The line features “new and existing services and solutions from AWS and the AWS partner network, built specifically for [software] developers, engineers and operators at industrial sites,” said Douglas Bellin, global head of business development for smart factory and Industry 4.0. “Collectively, these bring a modular approach to allow data collection, storage, analysis and insights.”
The process for making those would-be improvements starts early on with collecting and scrutinizing data, and AWS has figured out several ways to tame all of those “0”s and “1”s.
“If you start at the software and data level, there are more than 350 different protocols that are used in the industry,” said Bellin, who joined AWS in 2017 after longer than 10 years at Cisco.
AWS Lookout for Equipment uses historical equipment data from existing sensors, along with information from historical maintenance events, and it builds a custom machine-learning model that tracks the normal behavior patterns of that machine. When operational data deviates from the known normal, Lookout for Equipment flags the deviation to appropriate users via alerts and dashboards.
Another product, AWS IoT SiteWise, establishes a single data source by simplifying the extraction of data from databases commonly found in industrial facilities, transferring the data either locally or to the cloud, and structuring it to make it easily accessible to users and applications. The application framework allows computation of common industrial performance metrics, such as overall equipment efficiency. It also monitors operations across multiple industrial facilities, analyzes industrial equipment data, prevents costly equipment issues and reduces gaps in production.

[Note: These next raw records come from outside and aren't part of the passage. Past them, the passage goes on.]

import Summits.ResolutionOfSingularities.ResolutionOfSingularities.Theorems.PurelyInseparableDim4Straightening
import Summits.ResolutionOfSingularities.ResolutionOfSingularities.Theorems.PurelyInseparableDim4MohAlong
import Literature.AlgebraicGeometry.Resolution.OrdZeroBasics
import HarnessLib
import HarnessLib.Audit.Tags

/-!
# Purely inseparable hypersurfaces `z^q + F(x)` — STRAIGHTENING LEMMAS, part 2: moving a triangular
# substitution and the cleaning past the CHART TRANSFORM (G2, polynomial part)
# [OURS · counted 0 · cell res-dim4-pi · F4-I(3,3) band half · p-12's located reduction (ii) · p-9 (Lean)]

Sequel of `PurelyInseparableDim4Straightening.lean` ((S1) shear conjugation, (S2) triangular substitutions
vs the chart map `σ_j`, (S3) cleaning vs substitutions).  The iteration of (S1)–(S3) along a
CONSTANT-CHART tail needs the same two commutations at the level of the chart TRANSFORM
`CentreBlowup.chartTransform q univ j` (= `σ_j` followed by division by `x_j^q`) rather than of `σ_j`:

* §1 **`subst_chartTransform_univ`**: for a family `ψ` fixed by `σ_j` (e.g. polynomials in `x_j`) and a
  `q`-fold `H` (`q ≤ ord_{univ} H`), `Θ'_ψ (chartTransform q univ j H) = chartTransform q univ j (Θ_{x_j ψ} H)`
  (`Θ'_ψ : x_i ↦ x_i + ψ_i`, `Θ_{x_j ψ} : x_i ↦ x_i + x_j ψ_i`, `i ≠ j`) — one pass through the chart costs
  one power of `x_j`; `le_ordAlong_univ_aeval_of_constantCoeff_eq_zero` keeps the `q`-fold hypothesis.
* §2 **`deletePthPowers_chartTransform_aeval_deletePthPowers`** (characteristic `p`, exponent `q = p`, the
  class of record): `clean (chartTransform p S j (Θ (clean X))) = clean (chartTransform p S j (Θ X))` for
  every substitution `Θ` and every centre `S`, chart `j` — the deleted part is a `p`-th power, its image
  under `Θ` is one (Frobenius), the chart transform keeps `p`-th-power exponents
  (`MohAlong.isPthPowerExponent_chartExponent`), and the final cleaning deletes them.

With part 1 these give the one-step form of the straightened recursion
`F_{k+1} = clean (chartTransform (shear_{b_k} F_k))` and let the shear of step `k+1` be pulled back
through step `k` as the triangular substitution `x_i ↦ x_i + b_i x_j²`; the `m`-step composite
(`Θ_m : x_i ↦ x_i + Σ_{l<m} b_{k₀+l,i} x_j^{l+1}`, the truncated arc) and p-12's quantitative
frozen-monomial bound remain OPEN (cell HANDOFF of res-dim4-p-9).  Nothing in this file is a statement
about resolution of singularities; resolution in dimension ≥ 4 / characteristic `p` is NOT proved anywhere
in this programme; counted 0; AI formalisation, weaker than expert review.
bears_on: LADDER-RESOLUTION:D157-DOOR2 (res-dim4-pi · G2). Supports stmt-ResolutionOfSingularities-16155 (helper).
-/

set_option linter.dupNamespace false

noncomputable section

open MvPolynomial Finset

namespace Summit.ResolutionOfSingularities.ResolutionOfSingularities.Theorems.PIDim4.Straightening

open Literature.AlgebraicGeometry.Resolution
open Literature.AlgebraicGeometry.Resolution.Hauser2010
open Literature.AlgebraicGeometry.Resolution.CentreBlowup

/-! ## 1. Triangular substitutions pass the chart transform -/

section Subst

variable {σ : Type*} [Fintype σ] [DecidableEq σ] {K : Type*} [Field K]

omit [DecidableEq σ] in
/-- A substitution without constant terms does not lower the order along the point. [folklore] -/
theorem le_ordAlong_univ_aeval_of_constantCoeff_eq_zero (θ : σ → MvPolynomial σ K)
    (hθ : ∀ i, constantCoeff (θ i) = 0) {q : ℕ} {H : MvPolynomial σ K}
    (hq : (q : ℕ∞) ≤ ordAlong Finset.univ H) : (q : ℕ∞) ≤ ordAlong Finset.univ (aeval θ H) := by
  rw [ordAlong_univ] at hq ⊢
  exact hq.trans (le_ordZero_aeval θ hθ H)

/-- **A triangular substitution passes the chart transform at the cost of one `x_j`**: for `ψ` fixed by
`σ_j` and a `q`-fold `H`, `Θ'_ψ (chartTransform q univ j H) = chartTransform q univ j (Θ_{x_j ψ} H)`.
[folklore] -/
theorem subst_chartTransform_univ (q : ℕ) (j : σ) (ψ : σ → MvPolynomial σ K)
    (hψ : ∀ i, coordBlowupSubst K (Set.univ : Set σ) j (ψ i) = ψ i) (H : MvPolynomial σ K)
    (hq : (q : ℕ∞) ≤ ordAlong Finset.univ H) :
    aeval (fun i => if i = j then (X j : MvPolynomial σ K) else X i + ψ i)
        (chartTransform q Finset.univ j H) =
      chartTransform q Finset.univ j
        (aeval (fun i => if i = j then (X j : MvPolynomial σ K) else X i + X j * ψ i) H) := by
  classical
  have hj : j ∈ (Finset.univ : Finset σ) := Finset.mem_univ j
  have huniv : ((Finset.univ : Finset σ) : Set σ) = Set.univ := Finset.coe_univ
  -- the inner substitution keeps `q`-foldness
  have hq' : (q : ℕ∞) ≤ ordAlong Finset.univ
      (aeval (fun i => if i = j then (X j : MvPolynomial σ K) else X i + X j * ψ i) H) :=
    le_ordAlong_univ_aeval_of_constantCoeff_eq_zero _ (fun i => by
      by_cases hij : i = j
      · simp [hij]
      · simp [hij]) hq
  have h1 := ChartDictionary.coordBlowupSubst_eq_X_pow_mul_chartTransform (K := K) hj q H hq
  have h2 := ChartDictionary.coordBlowupSubst_eq_X_pow_mul_chartTransform (K := K) hj q _ hq'
  rw [huniv] at h1 h2
  -- `σ_j ∘ Θ_{x_j ψ} = Θ'_ψ ∘ σ_j` applied to `H`
  have hcomp := congrArg (fun φ : MvPolynomial σ K →ₐ[K] MvPolynomial σ K => φ H)
    (coordBlowupSubst_comp_subst (K := K) j ψ hψ)
  simp only [AlgHom.comp_apply] at hcomp
  rw [h1, map_mul, map_pow, aeval_X, if_pos rfl] at hcomp
  -- `hcomp : σ_j (Θ H) = x_j^q * Θ' (chartTransform H)`; compare with `h2`
  rw [h2] at hcomp
  have hX : (X j : MvPolynomial σ K) ^ q ≠ 0 := pow_ne_zero _ (X_ne_zero j)
  exact (mul_left_cancel₀ hX hcomp).symm

end Subst

/-! ## 2. Cleaning passes the chart transform of a substituted polynomial (`q = p`) -/

section CleanChart

variable {σ : Type*} [DecidableEq σ] {K : Type*} [Field K] (p : ℕ) [hp : Fact p.Prime] [CharP K p]

/-- The chart transform of a `p`-th power cleans to zero: `Q^p = Σ a_m^p x^{p m}` and the chart law keeps
`p`-th-power exponents. [folklore] -/
theorem deletePthPowers_chartTransform_pow_char (S : Finset σ) (j : σ) (Q : MvPolynomial σ K) :
    deletePthPowers p (chartTransform p S j (Q ^ p)) = 0 := by
  classical
  have hQ : Q ^ p = ∑ m ∈ Q.support, monomial (p • m) (coeff m Q ^ p) := by
    conv_lhs => rw [Q.as_sum]
    rw [sum_pow_char]
    refine Finset.sum_congr rfl fun m _ => ?_
    rw [monomial_pow]
  rw [hQ, chartTransform_sum, deletePthPowers_finset_sum]
  refine Finset.sum_eq_zero fun m _ => ?_
  rw [chartTransform_monomial, deletePthPowers_monomial, if_pos]
  refine MohAlong.isPthPowerExponent_chartExponent p S j ?_
  intro i _
  exact ⟨m i, by simp [Finsupp.smul_apply, smul_eq_mul]⟩

/-- **Cleaning passes the chart transform of a substituted polynomial** (characteristic `p`, exponent
`q = p`): for every substitution `Θ = aeval θ`, centre `S` and chart `j`,
`clean (chartTransform p S j (Θ (clean X))) = clean (chartTransform p S j (Θ X))`. [cite: Hauser2010, §G (cleaning)] -/
theorem deletePthPowers_chartTransform_aeval_deletePthPowers (S : Finset σ) (j : σ)
    (θ : σ → MvPolynomial σ K) (X0 : MvPolynomial σ K) :
    deletePthPowers p (chartTransform p S j (aeval θ (deletePthPowers p X0))) =
      deletePthPowers p (chartTransform p S j (aeval θ X0)) := by
  classical
  have hsplit : X0 = deletePthPowers p X0 +
      ∑ d ∈ X0.support with IsPthPowerExponent p d, monomial d (coeff d X0) := by
    conv_lhs => rw [X0.as_sum]
    rw [← Finset.sum_filter_add_sum_filter_not X0.support (IsPthPowerExponent p), add_comm]
    rfl
  conv_rhs => rw [hsplit]
  rw [map_add, chartTransform_add, deletePthPowers_add, map_sum, chartTransform_sum,
    deletePthPowers_finset_sum, Finset.sum_eq_zero, add_zero]
  intro d hd
  obtain ⟨Q, hQ⟩ := aeval_monomial_eq_pow_of_isPthPowerExponent p θ (Finset.mem_filter.mp hd).2
    (coeff d X0)
  rw [hQ, MvPolynomial.smul_eq_C_mul, chartTransform_C_mul, ← MvPolynomial.smul_eq_C_mul,
    deletePthPowers_smul, deletePthPowers_chartTransform_pow_char, smul_zero]

end CleanChart

end Summit.ResolutionOfSingularities.ResolutionOfSingularities.Theorems.PIDim4.Straightening

end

In addition to standardizing data, another common hurdle when creating a smart factory is incorporating legacy equipment. Any machine tool equipped with a PLC will have some data to give up, but it will be minimal compared with modern machinery. In response, AWS has partners that can add the necessary hardware to track some machine parameters. It also created its own low-cost vibration and temperature sensor for rotating equipment, called Amazon Monitron.
Amazon Monitron is also a machine learning-based equipment-condition-monitoring service that enables predictive maintenance by analyzing sensor signals from industrial equipment, such as motors, pumps and gearboxes.
It is a fully managed, end-to-end system that includes sensors to capture vibration and temperature data, gateways to automatically transfer data to the AWS Cloud, and a mobile app for setup, analytics and notifications of abnormal machine behavior.
“Amazon Monitron is based on the same technology used at Amazon, leveraging over 20 years of anomaly detection experience to further improve model accuracy,” Bellin said.
With Amazon Monitron, reliability managers can start tracking equipment conditions in a matter of a few hours—without any development work or specialized training required, AWS said.
Manufacturers can use Amazon Monitron to enable predictive maintenance, monitor equipment remotely and track the condition of inaccessible equipment, Bellin added.